:: Exercise details ::
Reproduce the listing exactly, so that no line differs from the original.

** Records supplied follows **

import Mathlib
import HarnessLib
import Summits.HubbardSuperconductivity.HubbardSuperconductivity.Theorems.ComplexGFFStiffnessHypALocalTwoPointFreeEnergyPackage
import Summits.HubbardSuperconductivity.HubbardSuperconductivity.Theorems.ComplexGFFStiffnessHypALocalTwoPointFreeEnergySeed

/-!
# Crux `HypALocalTwoPoint`, line `gnv` — the three clauses of `FreeEnergyBounds` for ONE `d = 4` package at
# EVERY height, from the slots: the choice of `ρ, ε, ρ_𝒦` after the sizes (census F1 residual, step 3a/3)

Route `route-HubbardSuperconductivity-ComplexGFFStiffness`, crux item stmt-HubbardSuperconductivity-19155
(`HypALocalTwoPoint`), registered stub `stub_twoPointGivenZ` (⇐ `FreeEnergyBounds` ⇐ route children
`F4Statement 4`, `H1bcStatement 4`, `F1Residual`).  For a `d = 4` package `P : PackageData 4` with `r, T₀ > 0`,
`L^4 C_{8.7} A_𝒫'/A ≤ 1/6` and `σ(r) ≤ 7/16` (the per-`L` side conditions of `gnv_of_torusFRD`), given `N`-free
sizes for the nine `q`-slots and the state slot at every height, we CHOOSE — after the sizes, as in [ABKM19]
Lemma 12.6 — the seed radius `ρ = min(1/64, T₀/c_q)`, the tube width `ε` (so that `3ε ≤ min(r, ρ)`, `c_q ε ≤ 1/6`
and the smallness (12.54)–(12.56) hold at `η = 1/2`, `κ = 7/8`) and the perturbation radius
`ρ_𝒦 = ε/(512 e^{3/8} e^{𝔥_0} A)`, and obtain from `exists_freeEnergyConsts_of_slots` (+ the `d = 4` link
`pertZ_eq_Z0_mul_exp_of_seed`) the three clauses of `FreeEnergyBounds` with ONE constant `C` for ALL heights `N`;
increments `U` with both ends in the `ρ_𝒦`-ball are run with the size `min(δ, 2ρ_𝒦)`:

* **`freeEnergy_allN_of_slots`**.

All proved, no `sorry`.  Honest scope: a rung route (stiffness of a complex Gaussian gradient field), conditional
on the slots (hypotheses); nothing about superconductivity in the Hubbard model.

## References
* S. Adams, S. Buchholz, R. Kotecký, S. Müller, arXiv:1910.13564, Thm 2.2, Ch. 4 (4.4)–(4.12), Lemma 12.6,
  proof of Thm 12.1 [AdamsBuchholzKoteckyMuller2019].
-/

noncomputable section

-- `Summit.<Summit>.<Problem>`: single-conjunct summit, the duplicate component is mandated (D-0017).
set_option linter.dupNamespace false

namespace Summit.HubbardSuperconductivity.HubbardSuperconductivity.Theorems.ComplexGFF

open scoped BigOperators ComplexConjugate
open Real Set Finset MeasureTheory
open Literature.MathematicalPhysics.StatisticalMechanics.ComplexGradientGFF4 (D S)
open Literature.MathematicalPhysics.StatisticalMechanics.GradientRG
open Literature.MathematicalPhysics.QuantumFieldTheory
open Literature.Dynamics.Hyperbolic

/-! ## Calculus of the admissibility bounds -/

/-- The derivative bounds of an increment `U = (K + U) − K` between two points of the `ρ`-ball: size `2ρ`. -/
theorem iteratedFDeriv_incr_le {r₀ : ℕ} {ρ : ℝ} {K U : (Fin 4 → ℝ) → ℂ} (hK : ContDiff ℝ r₀ K) (hU : ContDiff ℝ r₀ U)
    (hKb : ∀ s, s ≤ r₀ → ∀ z : Fin 4 → ℝ, ‖iteratedFDeriv ℝ s K z‖ ≤ ρ * Real.exp ((∑ i, z i ^ 2) / 4))
    (hKUb : ∀ s, s ≤ r₀ → ∀ z : Fin 4 → ℝ,
      ‖iteratedFDeriv ℝ s (fun z => K z + U z) z‖ ≤ ρ * Real.exp ((∑ i, z i ^ 2) / 4)) :
    ∀ s, s ≤ r₀ → ∀ z : Fin 4 → ℝ, ‖iteratedFDeriv ℝ s U z‖ ≤ 2 * ρ * Real.exp ((∑ i, z i ^ 2) / 4) := by
  intro s hs z
  have hs' : (s : WithTop ℕ∞) ≤ (r₀ : WithTop ℕ∞) := by exact_mod_cast hs
  have e : U = (fun z => K z + U z) - K := by funext z; simp
  have hd : iteratedFDeriv ℝ s U z = iteratedFDeriv ℝ s (fun z => K z + U z) z - iteratedFDeriv ℝ s K z := by
    conv_lhs => rw [e]
    rw [iteratedFDeriv_sub_apply ((hK.add hU).of_le hs').contDiffAt (hK.of_le hs').contDiffAt]
  rw [hd]
  calc _ ≤ ‖iteratedFDeriv ℝ s (fun z => K z + U z) z‖ + ‖iteratedFDeriv ℝ s K z‖ := norm_sub_le _ _
    _ ≤ ρ * Real.exp ((∑ i, z i ^ 2) / 4) + ρ * Real.exp ((∑ i, z i ^ 2) / 4) := add_le_add (hKUb s hs z) (hKb s hs z)
    _ = _ := by ring

/-- Two derivative bounds combine to the bound by the minimum of the sizes. -/
theorem iteratedFDeriv_le_min {r₀ : ℕ} {a b : ℝ} {U : (Fin 4 → ℝ) → ℂ}
    (ha : ∀ s, s ≤ r₀ → ∀ z : Fin 4 → ℝ, ‖iteratedFDeriv ℝ s U z‖ ≤ a * Real.exp ((∑ i, z i ^ 2) / 4))
    (hb : ∀ s, s ≤ r₀ → ∀ z : Fin 4 → ℝ, ‖iteratedFDeriv ℝ s U z‖ ≤ b * Real.exp ((∑ i, z i ^ 2) / 4)) :
    ∀ s, s ≤ r₀ → ∀ z : Fin 4 → ℝ, ‖iteratedFDeriv ℝ s U z‖ ≤ min a b * Real.exp ((∑ i, z i ^ 2) / 4) := by
  intro s hs z
  rcases min_choice a b with h | h <;> rw [h]
  · exact ha s hs z
  · exact hb s hs z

** End of Records supplied **

:: Task response ::
import Mathlib
import HarnessLib
import Summits.HubbardSuperconductivity.HubbardSuperconductivity.Theorems.ComplexGFFStiffnessHypALocalTwoPointFreeEnergyPackage
import Summits.HubbardSuperconductivity.HubbardSuperconductivity.Theorems.ComplexGFFStiffnessHypALocalTwoPointFreeEnergySeed

/-!
# Crux `HypALocalTwoPoint`, line `gnv` — the three clauses of `FreeEnergyBounds` for ONE `d = 4` package at
# EVERY height, from the slots: the choice of `ρ, ε, ρ_𝒦` after the sizes (census F1 residual, step 3a/3)

Route `route-HubbardSuperconductivity-ComplexGFFStiffness`, crux item stmt-HubbardSuperconductivity-19155
(`HypALocalTwoPoint`), registered stub `stub_twoPointGivenZ` (⇐ `FreeEnergyBounds` ⇐ route children
`F4Statement 4`, `H1bcStatement 4`, `F1Residual`).  For a `d = 4` package `P : PackageData 4` with `r, T₀ > 0`,
`L^4 C_{8.7} A_𝒫'/A ≤ 1/6` and `σ(r) ≤ 7/16` (the per-`L` side conditions of `gnv_of_torusFRD`), given `N`-free
sizes for the nine `q`-slots and the state slot at every height, we CHOOSE — after the sizes, as in [ABKM19]
Lemma 12.6 — the seed radius `ρ = min(1/64, T₀/c_q)`, the tube width `ε` (so that `3ε ≤ min(r, ρ)`, `c_q ε ≤ 1/6`
and the smallness (12.54)–(12.56) hold at `η = 1/2`, `κ = 7/8`) and the perturbation radius
`ρ_𝒦 = ε/(512 e^{3/8} e^{𝔥_0} A)`, and obtain from `exists_freeEnergyConsts_of_slots` (+ the `d = 4` link
`pertZ_eq_Z0_mul_exp_of_seed`) the three clauses of `FreeEnergyBounds` with ONE constant `C` for ALL heights `N`;
increments `U` with both ends in the `ρ_𝒦`-ball are run with the size `min(δ, 2ρ_𝒦)`:

* **`freeEnergy_allN_of_slots`**.

All proved, no `sorry`.  Honest scope: a rung route (stiffness of a complex Gaussian gradient field), conditional
on the slots (hypotheses); nothing about superconductivity in the Hubbard model.

## References
* S. Adams, S. Buchholz, R. Kotecký, S. Müller, arXiv:1910.13564, Thm 2.2, Ch. 4 (4.4)–(4.12), Lemma 12.6,
  proof of Thm 12.1 [AdamsBuchholzKoteckyMuller2019].
-/

noncomputable section

-- `Summit.<Summit>.<Problem>`: single-conjunct summit, the duplicate component is mandated (D-0017).
set_option linter.dupNamespace false

namespace Summit.HubbardSuperconductivity.HubbardSuperconductivity.Theorems.ComplexGFF

open scoped BigOperators ComplexConjugate
open Real Set Finset MeasureTheory
open Literature.MathematicalPhysics.StatisticalMechanics.ComplexGradientGFF4 (D S)
open Literature.MathematicalPhysics.StatisticalMechanics.GradientRG
open Literature.MathematicalPhysics.QuantumFieldTheory
open Literature.Dynamics.Hyperbolic

/-! ## Calculus of the admissibility bounds -/

/-- The derivative bounds of an increment `U = (K + U) − K` between two points of the `ρ`-ball: size `2ρ`. -/
theorem iteratedFDeriv_incr_le {r₀ : ℕ} {ρ : ℝ} {K U : (Fin 4 → ℝ) → ℂ} (hK : ContDiff ℝ r₀ K) (hU : ContDiff ℝ r₀ U)
    (hKb : ∀ s, s ≤ r₀ → ∀ z : Fin 4 → ℝ, ‖iteratedFDeriv ℝ s K z‖ ≤ ρ * Real.exp ((∑ i, z i ^ 2) / 4))
    (hKUb : ∀ s, s ≤ r₀ → ∀ z : Fin 4 → ℝ,
      ‖iteratedFDeriv ℝ s (fun z => K z + U z) z‖ ≤ ρ * Real.exp ((∑ i, z i ^ 2) / 4)) :
    ∀ s, s ≤ r₀ → ∀ z : Fin 4 → ℝ, ‖iteratedFDeriv ℝ s U z‖ ≤ 2 * ρ * Real.exp ((∑ i, z i ^ 2) / 4) := by
  intro s hs z
  have hs' : (s : WithTop ℕ∞) ≤ (r₀ : WithTop ℕ∞) := by exact_mod_cast hs
  have e : U = (fun z => K z + U z) - K := by funext z; simp
  have hd : iteratedFDeriv ℝ s U z = iteratedFDeriv ℝ s (fun z => K z + U z) z - iteratedFDeriv ℝ s K z := by
    conv_lhs => rw [e]
    rw [iteratedFDeriv_sub_apply ((hK.add hU).of_le hs').contDiffAt (hK.of_le hs').contDiffAt]
  rw [hd]
  calc _ ≤ ‖iteratedFDeriv ℝ s (fun z => K z + U z) z‖ + ‖iteratedFDeriv ℝ s K z‖ := norm_sub_le _ _
    _ ≤ ρ * Real.exp ((∑ i, z i ^ 2) / 4) + ρ * Real.exp ((∑ i, z i ^ 2) / 4) := add_le_add (hKUb s hs z) (hKb s hs z)
    _ = _ := by ring

/-- Two derivative bounds combine to the bound by the minimum of the sizes. -/
theorem iteratedFDeriv_le_min {r₀ : ℕ} {a b : ℝ} {U : (Fin 4 → ℝ) → ℂ}
    (ha : ∀ s, s ≤ r₀ → ∀ z : Fin 4 → ℝ, ‖iteratedFDeriv ℝ s U z‖ ≤ a * Real.exp ((∑ i, z i ^ 2) / 4))
    (hb : ∀ s, s ≤ r₀ → ∀ z : Fin 4 → ℝ, ‖iteratedFDeriv ℝ s U z‖ ≤ b * Real.exp ((∑ i, z i ^ 2) / 4)) :
    ∀ s, s ≤ r₀ → ∀ z : Fin 4 → ℝ, ‖iteratedFDeriv ℝ s U z‖ ≤ min a b * Real.exp ((∑ i, z i ^ 2) / 4) := by
  intro s hs z
  rcases min_choice a b with h | h <;> rw [h]
  · exact ha s hs z
  · exact hb s hs z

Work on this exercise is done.